### Task prompt
Reproduce exactly the lines that run from the start of the records below to the line with "[cite: GreenbergLNM1716, §4", inclusive.

### Source information
/-! ## §1 The assembly at level `Γ_K` -/

/-- **The «LIFT» assembly at level `Γ_K` (Greenberg, LNM 1716 pp. 107–108) for Kobayashi's `Sel^ε(E/K_∞)`.**
`κ` the CYCLOTOMIC `ℤ_p`-extension of the number field `K`, the restriction maps `h_n` injective, `Σ₀` finite places
off which (and off `p`) `E` has good reduction. Let `t ∈ H¹(K_Σ/K_∞, E[p^∞])` with `conj_σ t − t ∈ Sel^ε_∞` for all
`σ`. Assume (CASSELS) every family of `p`-power-torsion local classes `(x_v)_{v ∈ Σ₀ ∪ {v∣p}}`, `(x_w)_{w∣∞}` is
realised by some `y ∈ H¹(K_Σ/K, E[p^∞])` (Greenberg p. 122: the cokernel of
`H¹(F_Σ/F, E[p^∞]) → ∏_{v∈Σ} H¹(F_v, E[p^∞])/Im κ_v` is `E(F)_p^`, `= 0` here), and (LOC) at every finite
`v ∈ Σ₀ ∪ {v∣p}` some `p`-power-torsion `x_v ∈ H¹(Γ_{K_v}, E(K̄_v))` has «`loc_v y = x_v` ⇒ `t − res y` classically
Kummer at the chosen place above `v`, and for `v ∣ p` moreover `t − res y = h_n d` with `d` in Kobayashi's signed
Kummer condition `𝒦^ε_n(v)`». Then `t − res y ∈ Sel^ε(E/K_∞)` for some `y ∈ H¹(Γ_K, E[p^∞])`: off `Σ` both
`conj_σ t` and `res y` are unramified, hence Kummer over the cyclotomic tower; at `∞` the archimedean lift of the
♭ road; the signed membership by part 2's common-layer criterion.
[cite: GreenbergLNM1716, §4 Lemma 4.7 (pp. 107–108), p. 104 and p. 122 (Cassels)] [cite: Kobayashi2003, Def. 1.1]
[cite: BDKim2013, proof of Cor. 3.15 (p. 199)] -/
theorem exists_sub_resOfLe_mem_signedSelmerInfty_of_cassels_top (hκ : κ.IsCyclotomic)
    (hinjh : ∀ n, Function.Injective (W.layerToInfty κ n)) (S₀ : Set (HeightOneSpectrum (𝓞 K)))
    (hgood : ∀ v : HeightOneSpectrum (𝓞 K), v ∉ S₀ → ((p : ℕ) : 𝓞 K) ∉ v.asIdeal →
      W.HasGoodReductionAt v)
    {t : W.subgroupH1 p κ.kerSubgroup}
    (htH : t ∈ unramifiedOutside κ.kerSubgroup (W.geomPrimaryTorsion p) p S₀)
    (ht : ∀ σ : Field.absoluteGaloisGroup K, W.conjH1 p κ.kerSubgroup σ t - t ∈ signedSelmerInfty W κ ε)
    (hCas : ∀ (x : ∀ v : HeightOneSpectrum (𝓞 K),
        discreteH1 (localSubgroup (⊤ : Subgroup (Field.absoluteGaloisGroup K)) (v.adicCompletion K))
          (localPoints W (v.adicCompletion K)))
      (xi : ∀ w : InfinitePlace K,
        discreteH1 (localSubgroup (⊤ : Subgroup (Field.absoluteGaloisGroup K)) w.Completion)
          (localPoints W w.Completion)),
      (∀ v, ∃ k : ℕ, p ^ k • x v = 0) → (∀ w, ∃ k : ℕ, p ^ k • xi w = 0) →
      ∃ y : W.subgroupH1 p (⊤ : Subgroup (Field.absoluteGaloisGroup K)),
        y ∈ unramifiedOutside (⊤ : Subgroup (Field.absoluteGaloisGroup K)) (W.geomPrimaryTorsion p) p S₀ ∧
        (∀ v, (v ∈ S₀ ∨ ((p : ℕ) : 𝓞 K) ∈ v.asIdeal) →
          W.localResOver p ⊤ (v.adicCompletion K) y = x v) ∧
        (∀ w, W.localResOver p ⊤ w.Completion y = xi w))
    (hloc : ∀ v : HeightOneSpectrum (𝓞 K), (v ∈ S₀ ∨ ((p : ℕ) : 𝓞 K) ∈ v.asIdeal) →
      ∃ xv : discreteH1 (localSubgroup (⊤ : Subgroup (Field.absoluteGaloisGroup K)) (v.adicCompletion K))
          (localPoints W (v.adicCompletion K)),
        (∃ k : ℕ, p ^ k • xv = 0) ∧
        ∀ y : W.subgroupH1 p (⊤ : Subgroup (Field.absoluteGaloisGroup K)),
          W.localResOver p ⊤ (v.adicCompletion K) y = xv →
          t - W.resOfLe p (le_top : κ.kerSubgroup ≤ ⊤) y ∈
              W.localKerOver p κ.kerSubgroup (v.adicCompletion K) ∧
          ((p : 𝓞 K) ∈ v.asIdeal → ∃ (n : ℕ) (d : W.subgroupH1 p (κ.layerSubgroup n)),
            d ∈ localKummerOverOfEmb W p (κ.layerSubgroup n) (closureEmb (K := K) (v.adicCompletion K))
              (signedLocalPoints κ (v.adicCompletion K) W ε n) ∧
            W.layerToInfty κ n d = t - W.resOfLe p (le_top : κ.kerSubgroup ≤ ⊤) y)) :
    ∃ y : W.subgroupH1 p (⊤ : Subgroup (Field.absoluteGaloisGroup K)),
      t - W.resOfLe p (le_top : κ.kerSubgroup ≤ ⊤) y ∈ signedSelmerInfty W κ ε := by
  -- adapted from the ♭ road's `SSFlatEC.exists_sub_resOfLe_mem_sharpFlatSelmerInfty_of_cassels_top`
  -- local classes to prescribe: the chosen lifts on `Σ₀ ∪ {v ∣ p}` (anything, say `0`, elsewhere), and
  -- the archimedean lifts of the ♭ road's §2
  let x : ∀ v : HeightOneSpectrum (𝓞 K),
      discreteH1 (localSubgroup (⊤ : Subgroup (Field.absoluteGaloisGroup K)) (v.adicCompletion K))
        (localPoints W (v.adicCompletion K)) := fun v ↦
    if h : (v ∈ S₀ ∨ ((p : ℕ) : 𝓞 K) ∈ v.asIdeal) then Classical.choose (hloc v h) else 0
  have hx_of : ∀ v (h : v ∈ S₀ ∨ ((p : ℕ) : 𝓞 K) ∈ v.asIdeal), x v = Classical.choose (hloc v h) :=
    fun v h ↦ dif_pos h
  have hx_tor : ∀ v, ∃ k : ℕ, p ^ k • x v = 0 := fun v ↦ by
    by_cases h : (v ∈ S₀ ∨ ((p : ℕ) : 𝓞 K) ∈ v.asIdeal)
    · rw [hx_of v h]; exact (Classical.choose_spec (hloc v h)).1
    · rw [show x v = 0 from dif_neg h]; exact ⟨0, smul_zero _⟩
  have hinf := fun w ↦ SSFlatEC.exists_localLift_infinitePlace_top W κ w t
  let xi : ∀ w : InfinitePlace K,
      discreteH1 (localSubgroup (⊤ : Subgroup (Field.absoluteGaloisGroup K)) w.Completion)
        (localPoints W w.Completion) := fun w ↦ Classical.choose (hinf w)
  obtain ⟨y, hyH, hyfin, hyinf⟩ := hCas x xi hx_tor (fun w ↦ (Classical.choose_spec (hinf w)).1)
  refine ⟨y, ?_⟩
  have hsplit : ∀ σ : Field.absoluteGaloisGroup K,
      W.conjH1 p κ.kerSubgroup σ (t - W.resOfLe p (le_top : κ.kerSubgroup ≤ ⊤) y) =
        (W.conjH1 p κ.kerSubgroup σ t - t) + (t - W.resOfLe p (le_top : κ.kerSubgroup ≤ ⊤) y) := fun σ ↦ by
    rw [map_sub, SSFlatEC.conjH1_resOfLe_top W κ σ y]; abel
  have hsel' : ∀ σ, (∀ (v : HeightOneSpectrum (𝓞 K)) (τ : Field.absoluteGaloisGroup K),
      W.conjH1 p κ.kerSubgroup τ (W.conjH1 p κ.kerSubgroup σ t - t) ∈
        W.localKerOver p κ.kerSubgroup (v.adicCompletion K)) ∧
      ∀ (w : InfinitePlace K) (τ : Field.absoluteGaloisGroup K),
        W.conjH1 p κ.kerSubgroup τ (W.conjH1 p κ.kerSubgroup σ t - t) ∈
          W.localKerOver p κ.kerSubgroup w.Completion := fun σ ↦
    (W.mem_selmerGroupOver_iff p κ.kerSubgroup _).mp (signedSelmerInfty_le_selmerInfty W κ ε (ht σ))
  have hone : ∀ {A : AddSubgroup (W.subgroupH1 p κ.kerSubgroup)} {s : W.subgroupH1 p κ.kerSubgroup},
      W.conjH1 p κ.kerSubgroup 1 s ∈ A → s ∈ A := fun {A s} h ↦ by
    rwa [W.conjH1_one_holds p κ.kerSubgroup, AddMonoidHom.id_apply] at h
  have hSig : ∀ v : HeightOneSpectrum (𝓞 K), (v ∈ S₀ ∨ ((p : ℕ) : 𝓞 K) ∈ v.asIdeal) →
      t - W.resOfLe p (le_top : κ.kerSubgroup ≤ ⊤) y ∈ W.localKerOver p κ.kerSubgroup (v.adicCompletion K) ∧
      ((p : 𝓞 K) ∈ v.asIdeal → ∃ (n : ℕ) (d : W.subgroupH1 p (κ.layerSubgroup n)),
        d ∈ localKummerOverOfEmb W p (κ.layerSubgroup n) (closureEmb (K := K) (v.adicCompletion K))
          (signedLocalPoints κ (v.adicCompletion K) W ε n) ∧
        W.layerToInfty κ n d = t - W.resOfLe p (le_top : κ.kerSubgroup ≤ ⊤) y) := fun v h ↦
    (Classical.choose_spec (hloc v h)).2 y (by rw [hyfin v h, hx_of v h])
  -- `res y ∈ H¹(K_Σ/K_∞, E[p^∞])`
  have hyH' : W.resOfLe p (le_top : κ.kerSubgroup ≤ ⊤) y ∈
      unramifiedOutside κ.kerSubgroup (W.geomPrimaryTorsion p) p S₀ :=
    SSFlatEC.resOfLe_mem_unramifiedOutside (W.geomPrimaryTorsion p) (le_top : κ.kerSubgroup ≤ ⊤) p S₀ hyH
  -- (i) classically Selmer over `K_∞`
  have hsel : t - W.resOfLe p (le_top : κ.kerSubgroup ≤ ⊤) y ∈ W.selmerInfty κ := by
    refine (W.mem_selmerGroupOver_iff p κ.kerSubgroup _).mpr ⟨fun v σ ↦ ?_, fun w σ ↦ ?_⟩
    · rw [hsplit σ]
      refine AddSubgroup.add_mem _ (hone ((hsel' σ).1 v 1)) ?_
      by_cases h : (v ∈ S₀ ∨ ((p : ℕ) : 𝓞 K) ∈ v.asIdeal)
      · exact (hSig v h).1
      · obtain ⟨hv, hpv⟩ := not_or.mp h
        have h1 : W.conjH1 p κ.kerSubgroup 1 t ∈ W.localKerOver p κ.kerSubgroup (v.adicCompletion K) :=
          GreenbergVatsalUnramifiedAway.unramKer_le_localKerOver_of_isCyclotomic (κ := κ) (v := v)
            (W := W) (p := p) hκ (hgood v hv hpv) hpv ((mem_unramifiedOutside_iff t).mp htH v hv hpv 1)
        have h2 : W.conjH1 p κ.kerSubgroup 1 (W.resOfLe p (le_top : κ.kerSubgroup ≤ ⊤) y) ∈
            W.localKerOver p κ.kerSubgroup (v.adicCompletion K) :=
          GreenbergVatsalUnramifiedAway.unramKer_le_localKerOver_of_isCyclotomic (κ := κ) (v := v)
            (W := W) (p := p) hκ (hgood v hv hpv) hpv ((mem_unramifiedOutside_iff _).mp hyH' v hv hpv 1)
        exact AddSubgroup.sub_mem _ (hone h1) (hone h2)
    · rw [hsplit σ]
      refine AddSubgroup.add_mem _ (hone ((hsel' σ).2 w 1)) ?_
      exact (Classical.choose_spec (hinf w)).2 y (hyinf w)
  -- (ii) `Γ_K`-invariant modulo `Sel^ε_∞`
  have hsub : ∀ σ : Field.absoluteGaloisGroup K,
      W.conjH1 p κ.kerSubgroup σ (t - W.resOfLe p (le_top : κ.kerSubgroup ≤ ⊤) y) -
        (t - W.resOfLe p (le_top : κ.kerSubgroup ≤ ⊤) y) ∈ signedSelmerInfty W κ ε := fun σ ↦ by
    rw [hsplit σ, add_sub_cancel_right]
    exact ht σ
  -- (iii) at each `v ∣ p`: a restricted signed-Kummer layer class; conclude by part 2
  exact mem_signedSelmerInfty_of_conjH1_sub_mem_of_exists_signedKummerLayer W κ ε hinjh hsel hsub
    fun v hv ↦ (hSig v (Or.inr (by exact_mod_cast hv))).2 hv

### Your response
/-! ## §1 The assembly at level `Γ_K` -/

/-- **The «LIFT» assembly at level `Γ_K` (Greenberg, LNM 1716 pp. 107–108) for Kobayashi's `Sel^ε(E/K_∞)`.**
`κ` the CYCLOTOMIC `ℤ_p`-extension of the number field `K`, the restriction maps `h_n` injective, `Σ₀` finite places
off which (and off `p`) `E` has good reduction. Let `t ∈ H¹(K_Σ/K_∞, E[p^∞])` with `conj_σ t − t ∈ Sel^ε_∞` for all
`σ`. Assume (CASSELS) every family of `p`-power-torsion local classes `(x_v)_{v ∈ Σ₀ ∪ {v∣p}}`, `(x_w)_{w∣∞}` is
realised by some `y ∈ H¹(K_Σ/K, E[p^∞])` (Greenberg p. 122: the cokernel of
`H¹(F_Σ/F, E[p^∞]) → ∏_{v∈Σ} H¹(F_v, E[p^∞])/Im κ_v` is `E(F)_p^`, `= 0` here), and (LOC) at every finite
`v ∈ Σ₀ ∪ {v∣p}` some `p`-power-torsion `x_v ∈ H¹(Γ_{K_v}, E(K̄_v))` has «`loc_v y = x_v` ⇒ `t − res y` classically
Kummer at the chosen place above `v`, and for `v ∣ p` moreover `t − res y = h_n d` with `d` in Kobayashi's signed
Kummer condition `𝒦^ε_n(v)`». Then `t − res y ∈ Sel^ε(E/K_∞)` for some `y ∈ H¹(Γ_K, E[p^∞])`: off `Σ` both
`conj_σ t` and `res y` are unramified, hence Kummer over the cyclotomic tower; at `∞` the archimedean lift of the
♭ road; the signed membership by part 2's common-layer criterion.
[cite: GreenbergLNM1716, §4 Lemma 4.7 (pp. 107–108), p. 104 and p. 122 (Cassels)] [cite: Kobayashi2003, Def. 1.1]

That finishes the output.